2.5. Implementation details

We implemented our model with Paddle 2.2.2, with the following set of hyper-parameters: learning rate of 0.001, weight decay of L2Decay with 0.005 and the dropout rate of 0.1 to avoid over-fitting. We employed Focal Loss function (Lin et al., 2020) and AdamW optimizer for optimization. Detailed parameters are shown in Table 3. Focal Loss was calculated using the equation below: $Focal_Loss = {\begin{array}{l} - α \times {(1 - σ (predict))}^{γ} \log (σ (predict)), labels = 1 \\ - (1 - α) \times σ {(predict)}^{γ} \log (1 - σ (predict)), labels = 0 \end{array}$ (8)where $σ (Logit) = \frac{1}{1 + \exp (- Logit)}$ ; α is used to balance the positive and negative samples in the range of values [0, 1]; γ is used to balance the easily and difficult samples. In our model, $α = 0.85$ and $γ = 2.0$ .

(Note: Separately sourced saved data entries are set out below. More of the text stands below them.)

open Classical in
/-- **Mass-transport bound.** For bond percolation on `ℤ³` at any `p` and `n ≥ 1`:
`P(C(0) finite, C(0) ⊆ {x₀ ≤ 0}, |C(0)| ≥ n, |C(0) ∩ {x₀ = 0}| ≤ k) ≤ k/n`. Transport: every vertex `u`
that is a top vertex of its finite cluster (cluster weakly below `u`'s level, `≥ n` vertices, `≤ k` on the
level) sends mass `1/|C(u)|` to each vertex of `C(u)`; the mass sent by `0` is the indicator of the event,
the mass received by `0` is `#{top vertices of C(0)}/|C(0)| ≤ k/n`, and the two have equal expectations by
translation invariance (`TwoGhost.lintegral_shiftConfig`, reindexing `v ↦ −v`). -/
theorem measure_top_le (p : unitInterval) (n k : ℕ) :
    bondPercolation (zdGraph 3) p
        {ω | (openCluster ω 0).Finite ∧ openCluster ω 0 ⊆ {y : Site 3 | y 0 ≤ (0 : Site 3) 0} ∧
          (n : ℕ∞) ≤ (openCluster ω 0).encard ∧
          (openCluster ω 0 ∩ {y : Site 3 | y 0 = (0 : Site 3) 0}).encard ≤ k} ≤
      (k : ℝ≥0∞) / n := by
  set P := bondPercolation (zdGraph 3) p with hP
  -- the "top vertex" event at `u`
  set A : Site 3 → Set (BondConfig (Site 3)) := fun u =>
    {ω | (openCluster ω u).Finite ∧ openCluster ω u ⊆ {y : Site 3 | y 0 ≤ u 0} ∧
      (n : ℕ∞) ≤ (openCluster ω u).encard ∧ (openCluster ω u ∩ {y : Site 3 | y 0 = u 0}).encard ≤ k}
    with hA
  -- the transport
  set φ : BondConfig (Site 3) → Site 3 → Site 3 → ℝ≥0∞ := fun ω u v =>
    if ω ∈ A u ∧ v ∈ openCluster ω u then (((openCluster ω u).ncard : ℕ) : ℝ≥0∞)⁻¹ else 0 with hφ
  -- (1) mass sent by `0`: `Σ_v φ ω 0 v = 1_{A 0}(ω)`
  have hsent : ∀ ω, ∑' v, φ ω 0 v = (A 0).indicator 1 ω := by
    intro ω
    by_cases hω : ω ∈ A 0
    · rw [Set.indicator_of_mem hω, Pi.one_apply]
      have hfin : (openCluster ω 0).Finite := hω.1
      have hterm : ∀ v, φ ω 0 v = (openCluster ω 0).indicator
          (fun _ => (((openCluster ω 0).ncard : ℕ) : ℝ≥0∞)⁻¹) v := by
        intro v
        by_cases hv : v ∈ openCluster ω 0
        · rw [Set.indicator_of_mem hv]; simp only [hφ, if_pos (And.intro hω hv)]
        · rw [Set.indicator_of_notMem hv]; simp only [hφ]; rw [if_neg (fun h => hv h.2)]
      rw [tsum_congr hterm, ← tsum_subtype, ENNReal.tsum_set_const, hfin.encard_eq_coe]
      have hne : (openCluster ω 0).ncard ≠ 0 := Set.ncard_ne_zero_of_mem (mem_openCluster_self ω 0) hfin
      show (((openCluster ω 0).ncard : ℕ∞) : ℝ≥0∞) * ((((openCluster ω 0).ncard : ℕ) : ℝ≥0∞))⁻¹ = 1
      rw [ENat.toENNReal_coe]
      exact ENNReal.mul_inv_cancel (by exact_mod_cast hne) (ENNReal.natCast_ne_top _)
    · rw [Set.indicator_of_notMem hω]
      refine ENNReal.tsum_eq_zero.2 fun v => ?_
      simp only [hφ]
      rw [if_neg (fun h => hω h.1)]
  -- (2) mass received by `0`: `Σ_u φ ω u 0 ≤ k/n`
  have hrecv : ∀ ω, ∑' u, φ ω u 0 ≤ (k : ℝ≥0∞) / n := by
    intro ω
    -- the senders to `0`
    set U : Set (Site 3) := {u | ω ∈ A u ∧ (0 : Site 3) ∈ openCluster ω u} with hU
    by_cases hUe : U = ∅
    · have : ∀ u, φ ω u 0 = 0 := by
        intro u
        simp only [hφ]
        rw [if_neg]
        intro h
        have : u ∈ U := h
        rw [hUe] at this
        exact this
      rw [tsum_congr this, tsum_zero]
      exact zero_le
    obtain ⟨u₀, hu₀⟩ := Set.nonempty_iff_ne_empty.2 hUe
    have hC0 : ∀ u ∈ U, openCluster ω u = openCluster ω 0 := fun u hu =>
      (TwoGhost.openCluster_eq_of_mem hu.2).symm
    -- all senders lie on the level of `u₀`, inside `C(u₀)`
    have hUsub : U ⊆ openCluster ω u₀ ∩ {y : Site 3 | y 0 = u₀ 0} := by
      intro u hu
      have hCu : openCluster ω u = openCluster ω u₀ := (hC0 u hu).trans (hC0 u₀ hu₀).symm
      have hu_mem : u ∈ openCluster ω u₀ := hCu ▸ mem_openCluster_self ω u
      have hu0_mem : u₀ ∈ openCluster ω u := hCu.symm ▸ mem_openCluster_self ω u₀
      have h1 : u 0 ≤ u₀ 0 := hu₀.1.2.1 hu_mem
      have h2 : u₀ 0 ≤ u 0 := hu.1.2.1 hu0_mem
      exact ⟨hu_mem, le_antisymm h1 h2⟩
    have hUcard : U.encard ≤ k := (Set.encard_le_encard hUsub).trans hu₀.1.2.2.2
    have hterm : ∀ u, φ ω u 0 = U.indicator (fun _ => (((openCluster ω 0).ncard : ℕ) : ℝ≥0∞)⁻¹) u := by
      intro u
      by_cases hu : u ∈ U
      · rw [Set.indicator_of_mem hu]
        simp only [hφ]
        rw [if_pos (show ω ∈ A u ∧ (0 : Site 3) ∈ openCluster ω u from hu), hC0 u hu]
      · rw [Set.indicator_of_notMem hu]
        simp only [hφ]
        rw [if_neg (show ¬ (ω ∈ A u ∧ (0 : Site 3) ∈ openCluster ω u) from hu)]
    rw [tsum_congr hterm, ← tsum_subtype, ENNReal.tsum_set_const]
    -- `|C(0)| ≥ n`
    have hfin0 : (openCluster ω 0).Finite := (hC0 u₀ hu₀) ▸ hu₀.1.1
    have hn0 : (n : ℕ∞) ≤ (openCluster ω 0).encard := (hC0 u₀ hu₀) ▸ hu₀.1.2.2.1
    have hncard : n ≤ (openCluster ω 0).ncard := by
      rw [hfin0.encard_eq_coe_toFinset_card] at hn0
      rw [Set.ncard_eq_toFinset_card _ hfin0]
      exact_mod_cast hn0
    calc U.encard * ((((openCluster ω 0).ncard : ℕ) : ℝ≥0∞))⁻¹
        ≤ (k : ℝ≥0∞) * ((n : ℝ≥0∞))⁻¹ := by
          refine mul_le_mul' ?_ ?_
          · have : (U.encard : ℝ≥0∞) ≤ ((k : ℕ∞) : ℝ≥0∞) := by exact_mod_cast hUcard
            simpa using this
          · exact ENNReal.inv_le_inv.2 (by exact_mod_cast hncard)
      _ = (k : ℝ≥0∞) / n := by rw [div_eq_mul_inv]
  -- (3) covariance of `φ` under translations
  have hcov : ∀ (u : Site 3) (ω : BondConfig (Site 3)) (x y : Site 3),
      φ (TwoGhost.shiftConfig u ω) (x + u) (y + u) = φ ω x y := by
    intro u ω x y
    have hAiff : TwoGhost.shiftConfig u ω ∈ A (x + u) ↔ ω ∈ A x := top_shift_iff u ω x n k
    have hmem : y + u ∈ openCluster (TwoGhost.shiftConfig u ω) (x + u) ↔ y ∈ openCluster ω x :=
      TwoGhost.add_mem_openCluster_shiftConfig_iff u ω x y
    have hnc : (openCluster (TwoGhost.shiftConfig u ω) (x + u)).ncard = (openCluster ω x).ncard :=
      TwoGhost.ncard_openCluster_shiftConfig u ω x
    simp only [hφ, hnc]
    by_cases h : ω ∈ A x ∧ y ∈ openCluster ω x
    · rw [if_pos h, if_pos (And.intro (hAiff.2 h.1) (hmem.2 h.2))]
    · rw [if_neg h, if_neg (fun h' => h ⟨hAiff.1 h'.1, hmem.1 h'.2⟩)]
  -- (4) measurability of `ω ↦ φ ω u v` (a function of the finite-cluster data at `u`)
  have hmeasφ : ∀ u v, Measurable fun ω => φ ω u v := by
    intro u v
    -- `φ ω u v` as a function of `cdata ω u`
    let ψ : TwoGhost.CData (Site 3) → ℝ≥0∞ := fun c =>
      match c.val with
      | none => 0
      | some (S, _) =>
        if ((↑S : Set (Site 3)) ⊆ {y : Site 3 | y 0 ≤ u 0} ∧ (n : ℕ∞) ≤ (↑S : Set (Site 3)).encard ∧
            ((↑S : Set (Site 3)) ∩ {y : Site 3 | y 0 = u 0}).encard ≤ k) ∧ v ∈ S
        then ((S.card : ℕ) : ℝ≥0∞)⁻¹ else 0
    have hψ : ∀ ω, φ ω u v = ψ (TwoGhost.cdata (zdGraph 3) ω u) := by
      intro ω
      by_cases hfin : (openCluster ω u).Finite
      · rw [TwoGhost.cdata_of_finite hfin]
        simp only [hφ, ψ, Set.Finite.coe_toFinset, Set.Finite.mem_toFinset,
          ← Set.ncard_eq_toFinset_card _ hfin]
        by_cases h : ω ∈ A u ∧ v ∈ openCluster ω u
        · rw [if_pos h, if_pos ⟨⟨h.1.2.1, h.1.2.2.1, h.1.2.2.2⟩, h.2⟩]
        · rw [if_neg h, if_neg]
          rintro ⟨⟨h1, h2, h3⟩, h4⟩
          exact h ⟨⟨hfin, h1, h2, h3⟩, h4⟩
      · rw [TwoGhost.cdata_of_infinite hfin]
        simp only [hφ, ψ]
        rw [if_neg (fun h => hfin h.1.1)]
    simp_rw [hψ]
    exact TwoGhost.measurable_comp_cdata u ψ
  -- (5) assemble: `P(A 0) = ∫ Σ_v φ ω 0 v = Σ_v ∫ φ ω (-v) 0 = ∫ Σ_u φ ω u 0 ≤ k/n`
  have hmeasA : MeasurableSet (A 0) := by
    have : A 0 = (fun ω => (A 0).indicator (1 : BondConfig (Site 3) → ℝ≥0∞) ω) ⁻¹' {1} := by
      ext ω
      by_cases h : ω ∈ A 0
      · simp [h]
      · simp [h]
    have hm : Measurable fun ω => (A 0).indicator (1 : BondConfig (Site 3) → ℝ≥0∞) ω := by
      have : (fun ω => (A 0).indicator (1 : BondConfig (Site 3) → ℝ≥0∞) ω) = fun ω => ∑' v, φ ω 0 v :=
        funext fun ω => (hsent ω).symm
      rw [this]
      exact Measurable.tsum fun v => hmeasφ 0 v
    rw [this]
    exact hm (measurableSet_singleton 1)
  calc P (A 0) = ∫⁻ ω, (A 0).indicator 1 ω ∂P := (lintegral_indicator_one hmeasA).symm
    _ = ∫⁻ ω, ∑' v, φ ω 0 v ∂P := lintegral_congr fun ω => (hsent ω).symm
    _ = ∑' v, ∫⁻ ω, φ ω 0 v ∂P := lintegral_tsum fun v => (hmeasφ 0 v).aemeasurable
    _ = ∑' v, ∫⁻ ω, φ ω (-v) 0 ∂P := by
        refine tsum_congr fun v => ?_
        have h1 : ∀ ω, φ ω 0 v = φ (TwoGhost.shiftConfig (-v) ω) (-v) 0 := by
          intro ω
          have := hcov (-v) ω 0 v
          simp only [zero_add, add_neg_cancel] at this
          exact this.symm
        simp_rw [h1]
        exact TwoGhost.lintegral_shiftConfig (-v) p (fun ω => φ ω (-v) 0)
    _ = ∑' u, ∫⁻ ω, φ ω u 0 ∂P := by
        have h := Equiv.tsum_eq (Equiv.neg (Site 3)) (fun u => ∫⁻ ω, φ ω u 0 ∂P)
        simp only [Equiv.neg_apply] at h
        exact h
    _ = ∫⁻ ω, ∑' u, φ ω u 0 ∂P := (lintegral_tsum fun u => (hmeasφ u 0).aemeasurable).symm
    _ ≤ ∫⁻ _, (k : ℝ≥0∞) / n ∂P := lintegral_mono fun ω => hrecv ω
    _ = (k : ℝ≥0∞) / n := by rw [lintegral_const, measure_univ, mul_one]

end ThinFootPacking
import Mathlib
import Summits.Ventures.PercRepro2.SwOutCrossBaseBlock
import Summits.Ventures.PercRepro2.SwOutCrossBaseMarkM
import Summits.Ventures.PercRepro2.SwOutCrossBaseBlueEdgesM

/-!
# THE BLOCK THEOREM OF A JUNCTION WITH ANY DROPPED STRUCTURE WHOSE FIBRE HAS THE INEQUALITY, and
the case of TWO connected dropped components (blind cell PercRepro2, night-4 g25, 2026-08-28;
proofs/NIGHT4-G25.md §3)

`SwOutCrossBaseBlock` re-stated on the minimal record: **`CrossBase.rigid_block_crossM`** — for a
cross base with ANY cross graph `G` whose record `fibKEEMin G` satisfies the abstract inequality
`IneqM` over the u-arms, the block `blockCX` satisfies the rigid counting inequality of (SW) on its
`Q`-part (the root `l` outside the structure, the mark `o` anywhere but at `u` or a dropped
vertex) for every up-set of edge sets.  The proof is the landed one verbatim, the abstract theorem
`card_le_crossGenFarM` taking the inequality as its hypothesis.  Instances: a connected `G`
(`rigid_block_cross'`, from `ineqM_fibKEE` — the landed theorem again) and
**`rigid_block_cross₂`**: the dropped vertices form TWO connected components `G₁ ⊕g G₂` on
`X₁ ⊕ X₂` (from `ineqM_fibKEESum₂`, the joint order) — THE GEOMETRIC BLOCK THEOREM OF TWO
COMPONENTS AT ONE JUNCTION.
-/

namespace Summit.Ventures.PercRepro2

namespace CrossArm

open Hull LocRows

variable {V E : Type*}

open scoped Classical

section Order

variable {ι X κ : Type*} {G : SimpleGraph X} [Fintype X] [DecidableEq X] [DecidableRel G.Adj]
  [Nonempty X]

omit [Fintype X] [DecidableEq X] [DecidableRel G.Adj] [Nonempty X] in
/-- The order of `card_le_crossGenFar` on the edge-atom fibre data is reflexive. -/
lemma betterFM_refl (x : PtXG ι κ X G) :
    BetterFM (fibKEEMin G) (typFM (fibKEEMin G) (toGen G x)) (typFM (fibKEEMin G) (toGen G x)) :=
  betterFM_iff.2 ⟨fun _ h => h, fun _ h => h, fun _ h => h, fun _ _ h => h, fun _ _ h => h⟩

omit [Fintype X] [DecidableEq X] [DecidableRel G.Adj] [Nonempty X] in
/-- The order of `card_le_crossGenFar` on the edge-atom fibre data is transitive. -/
lemma betterFM_trans {t₁ t₂ t₃ : TypFG (LabelKE X) ι κ} (h₁ : BetterFM (fibKEEMin G) t₂ t₁)
    (h₂ : BetterFM (fibKEEMin G) t₃ t₂) : BetterFM (fibKEEMin G) t₃ t₁ :=
  ⟨fun k hk => h₂.1 k (h₁.1 k hk), fun j hj => h₂.2.1 j (h₁.2.1 j hj),
    betterKE_trans h₁.2.2 h₂.2.2⟩

end Order

section Block

variable {ι X κ : Type*} [Fintype ι] [DecidableEq ι] [Nonempty ι] [Fintype κ] [DecidableEq κ]
  [Fintype X] [DecidableEq X] [Nonempty X] {G : SimpleGraph X} [DecidableRel G.Adj]
  [Fintype E] [DecidableEq E]

variable {ends : E → Sym2 V} {σ : Config E} {h u : V} {U : ι → Set V} {p : X → V}
  {F : κ → Set V} (hineq : IneqM (fibKEEMin G) (ι := ι)) (hb : CrossBase ends σ h u U p G F)
include hineq hb

omit [Nonempty ι] [Nonempty X] in
/-- **THE BLOCK THEOREM OF A JUNCTION WITH A CONNECTED DROPPED COMPONENT**: the rigid counting
inequality on the block of a cross base, for every up-set of edge sets, with the root `l` outside
the structure and the mark `o` anywhere but at `u` or a dropped vertex. -/
theorem CrossBase.rigid_block_crossM (hup : ∀ i, ∃ e, ends e = s(u, p i))
    (hcross : ∀ i j, G.Adj i j → ∃ e, ends e = s(p i, p j))
    (hcrossE : ∀ s : G.edgeSet, ∃ e, e ∈ clsCX ends p G s)
    (hFe : ∀ k, ∃ e, e ∈ touches ends (F k)) (hext : ∀ i, ∃ e, e ∈ clsExtX ends u p i)
    {l o : V} (hl : l ∉ strX h u U p F) (hou : o ≠ u) (hop : ∀ i, o ≠ p i)
    {𝓔 : Set (Set E)} (h𝓔 : IsUpperSet 𝓔) :
    ((blockCX ends σ u U p G F).filter fun ζ =>
        ζ ∈ (tgtU ends l h {S : Set V | o ∈ S} : Set (Config E)) ∧ redEdges ends ζ h ∈ 𝓔).card ≤
      ((blockCX ends σ u U p G F).filter fun ζ =>
        ζ ∈ (tgtU ends l h {S : Set V | o ∈ S} : Set (Config E)) ∧
          blueEdges ends ζ h ∈ 𝓔).card := by
  have hinj := hb.crossReal_injective hFe hup hcrossE hext
  -- the up-closure of the types of the conditioning
  let 𝒯 : Set (TypFG (LabelKE X) ι κ) := {t | ∃ q : PtXG ι κ X G, ¬ LeakRX G q ∧ ¬ LeakBX G q ∧
    crossReal ends u U p G F σ q ∈ (tgtU ends l h {S : Set V | o ∈ S} : Set (Config E)) ∧
    BetterFM (fibKEEMin G) t (typFM (fibKEEMin G) (toGen G q))}
  have h𝒯 : IsUpFM (fibKEEMin G) 𝒯 := by
    rintro t ⟨q, hqR, hqB, hq, hle⟩ t' hle'
    exact ⟨q, hqR, hqB, hq, betterFM_trans hle hle'⟩
  -- the pulled-back conditioning is `QFG 𝒯` (the type lemma)
  have hQ : QFM (fibKEEMin G) 𝒯 = Finset.univ.filter fun q : PtXG ι κ X G =>
      ¬ LeakRX G q ∧ ¬ LeakBX G q ∧
        crossReal ends u U p G F σ q ∈ (tgtU ends l h {S : Set V | o ∈ S} : Set (Config E)) := by
    ext q
    simp only [QFM, Finset.mem_filter, Finset.mem_univ, true_and]
    have hleak : ¬ LeakM (fibKEEMin G) q.2 ↔ ¬ (LeakRX G q ∨ LeakBX G q) :=
      (leakM_toGen_iff q).not
    rw [hleak, not_or]
    constructor
    · rintro ⟨⟨hqR, hqB⟩, q₀, hq₀R, hq₀B, hq₀, hle⟩
      exact ⟨hqR, hqB, hb.mem_tgtU_of_betterFM_mark hup hcross hq₀R hqR hqB hle hl hou hop hq₀⟩
    · rintro ⟨hqR, hqB, hq⟩
      exact ⟨⟨hqR, hqB⟩, q, hqR, hqB, hq, betterFM_refl q⟩
  have h𝓔' : IsUpperSet (φX ends σ h u U p G F ⁻¹' 𝓔) :=
    h𝓔.preimage (φX_mono ends σ h u U p G F)
  have key := card_le_crossGenFarM (F := fibKEEMin G) hineq h𝒯 h𝓔'
  have e1 : ((blockCX ends σ u U p G F).filter fun ζ =>
      ζ ∈ (tgtU ends l h {S : Set V | o ∈ S} : Set (Config E)) ∧ redEdges ends ζ h ∈ 𝓔) =
      ((QFM (fibKEEMin G) 𝒯).filter fun q => ERFM (fibKEEMin G) q ∈
        φX ends σ h u U p G F ⁻¹' 𝓔).image (crossReal ends u U p G F σ) := by
    ext ζ
    simp only [blockCX, hQ, Finset.mem_filter, Finset.mem_image, Finset.mem_univ, true_and,
      Set.mem_preimage]
    constructor
    · rintro ⟨⟨q, ⟨hqR, hqB⟩, rfl⟩, hq, hE⟩
      refine ⟨q, ⟨⟨hqR, hqB, hq⟩, ?_⟩, rfl⟩
      rw [hb.redEdges_crossRealM hup hcross hqR] at hE
      exact hE
    · rintro ⟨q, ⟨⟨hqR, hqB, hq⟩, hE⟩, rfl⟩
      refine ⟨⟨q, ⟨hqR, hqB⟩, rfl⟩, hq, ?_⟩
      rw [hb.redEdges_crossRealM hup hcross hqR]
      exact hE
  have e2 : ((blockCX ends σ u U p G F).filter fun ζ =>
      ζ ∈ (tgtU ends l h {S : Set V | o ∈ S} : Set (Config E)) ∧ blueEdges ends ζ h ∈ 𝓔) =
      ((QFM (fibKEEMin G) 𝒯).filter fun q => EBFM (fibKEEMin G) q ∈
        φX ends σ h u U p G F ⁻¹' 𝓔).image (crossReal ends u U p G F σ) := by
    ext ζ
    simp only [blockCX, hQ, Finset.mem_filter, Finset.mem_image, Finset.mem_univ, true_and,
      Set.mem_preimage]
    constructor
    · rintro ⟨⟨q, ⟨hqR, hqB⟩, rfl⟩, hq, hE⟩
      refine ⟨q, ⟨⟨hqR, hqB, hq⟩, ?_⟩, rfl⟩
      rw [hb.blueEdges_crossRealM hup hcross hqB] at hE
      exact hE
    · rintro ⟨q, ⟨⟨hqR, hqB, hq⟩, hE⟩, rfl⟩
      refine ⟨⟨q, ⟨hqR, hqB⟩, rfl⟩, hq, ?_⟩
      rw [hb.blueEdges_crossRealM hup hcross hqB]
      exact hE
  rw [e1, e2, Finset.card_image_of_injective _ hinj, Finset.card_image_of_injective _ hinj]
  exact key

end Block

section Instances

variable {ι κ : Type*} [Fintype ι] [DecidableEq ι] [Nonempty ι] [Fintype κ] [DecidableEq κ]
  [Fintype E] [DecidableEq E]

/-- **The block theorem of a junction with a connected dropped component**, from the record. -/
theorem CrossBase.rigid_block_cross' {X : Type*} [Fintype X] [DecidableEq X] [Nonempty X]
    {G : SimpleGraph X} [DecidableRel G.Adj] (hG : G.Connected)
    {ends : E → Sym2 V} {σ : Config E} {h u : V} {U : ι → Set V} {p : X → V} {F : κ → Set V}
    (hb : CrossBase ends σ h u U p G F)
    (hup : ∀ i, ∃ e, ends e = s(u, p i))
    (hcross : ∀ i j, G.Adj i j → ∃ e, ends e = s(p i, p j))
    (hcrossE : ∀ s : G.edgeSet, ∃ e, e ∈ clsCX ends p G s)
    (hFe : ∀ k, ∃ e, e ∈ touches ends (F k)) (hext : ∀ i, ∃ e, e ∈ clsExtX ends u p i)
    {l o : V} (hl : l ∉ strX h u U p F) (hou : o ≠ u) (hop : ∀ i, o ≠ p i)
    {𝓔 : Set (Set E)} (h𝓔 : IsUpperSet 𝓔) :
    ((blockCX ends σ u U p G F).filter fun ζ =>
        ζ ∈ (tgtU ends l h {S : Set V | o ∈ S} : Set (Config E)) ∧ redEdges ends ζ h ∈ 𝓔).card ≤
      ((blockCX ends σ u U p G F).filter fun ζ =>
        ζ ∈ (tgtU ends l h {S : Set V | o ∈ S} : Set (Config E)) ∧
          blueEdges ends ζ h ∈ 𝓔).card :=
  hb.rigid_block_crossM (ineqM_fibKEE G hG) hup hcross hcrossE hFe hext hl hou hop h𝓔

/-- **THE BLOCK THEOREM OF A JUNCTION WITH TWO CONNECTED DROPPED COMPONENTS**: the dropped
vertices `p i`, `i : X₁ ⊕ X₂`, joined among themselves along `G₁ ⊕g G₂` (each part connected, no
edge between the parts). -/
theorem CrossBase.rigid_block_cross₂ {X₁ X₂ : Type*} [Fintype X₁] [DecidableEq X₁] [Nonempty X₁]
    [Fintype X₂] [DecidableEq X₂] [Nonempty X₂] {G₁ : SimpleGraph X₁} {G₂ : SimpleGraph X₂}
    [DecidableRel G₁.Adj] [DecidableRel G₂.Adj] (hG₁ : G₁.Connected) (hG₂ : G₂.Connected)
    {ends : E → Sym2 V} {σ : Config E} {h u : V} {U : ι → Set V} {p : X₁ ⊕ X₂ → V}
    {F : κ → Set V} (hb : CrossBase ends σ h u U p (G₁ ⊕g G₂) F)
    (hup : ∀ i, ∃ e, ends e = s(u, p i))
    (hcross : ∀ i j, (G₁ ⊕g G₂).Adj i j → ∃ e, ends e = s(p i, p j))
    (hcrossE : ∀ s : (G₁ ⊕g G₂).edgeSet, ∃ e, e ∈ clsCX ends p (G₁ ⊕g G₂) s)
    (hFe : ∀ k, ∃ e, e ∈ touches ends (F k)) (hext : ∀ i, ∃ e, e ∈ clsExtX ends u p i)
    {l o : V} (hl : l ∉ strX h u U p F) (hou : o ≠ u) (hop : ∀ i, o ≠ p i)
    {𝓔 : Set (Set E)} (h𝓔 : IsUpperSet 𝓔) :
    ((blockCX ends σ u U p (G₁ ⊕g G₂) F).filter fun ζ =>
        ζ ∈ (tgtU ends l h {S : Set V | o ∈ S} : Set (Config E)) ∧ redEdges ends ζ h ∈ 𝓔).card ≤
      ((blockCX ends σ u U p (G₁ ⊕g G₂) F).filter fun ζ =>
        ζ ∈ (tgtU ends l h {S : Set V | o ∈ S} : Set (Config E)) ∧
          blueEdges ends ζ h ∈ 𝓔).card :=
  hb.rigid_block_crossM (ineqM_fibKEESum₂ G₁ G₂ hG₁ hG₂) hup hcross hcrossE hFe hext hl hou hop h𝓔

end Instances

end CrossArm

end Summit.Ventures.PercRepro2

The training process lasted at most 100 epochs and took approximately 26 seconds for every epoch on a NVIDIA Tesla A40 48G GPU.

2.6. Evaluation metrics

Similar to previous studies, 9 evaluation metrics were used in our work: accuracy (ACC), precision (PRE), sensitivity (SEN), specificity (SPE), Recall, F-measure (F1), Matthews’ Correlation Coefficient (MCC), area under the receiver operating characteristic curve (AUROC), and area under the precision-recall curve (AUPRC) to evaluate the predictive performance of the models. $ACC = \frac{T P + T N}{T P + F P + T N + F N}$ (9) $SEN = \frac{T P}{T P + F N}$ (10) $SPE = \frac{T N}{F P + T N}$ (11) $PRE = \frac{T P}{T P + F P}$ (12) $Recall = \frac{T P}{T P + F N}$ (13) $F 1 = 2 \times \frac{PRE \times Recall}{PRE + Recall}$ (14) $MCC = \frac{T P \times T N - F P \times F N}{\sqrt{(T P + F P) \times (T P + F N) \times (T N + F P) \times (T N + F N)}}$ (15)

These metrics were calculated based on a threshold to convert predicted interacting probabilities to binary predictions. Therefore, it is necessary to use threshold-independent metrics, such as AUROC and AUPRC, to revealing the overall performance of model.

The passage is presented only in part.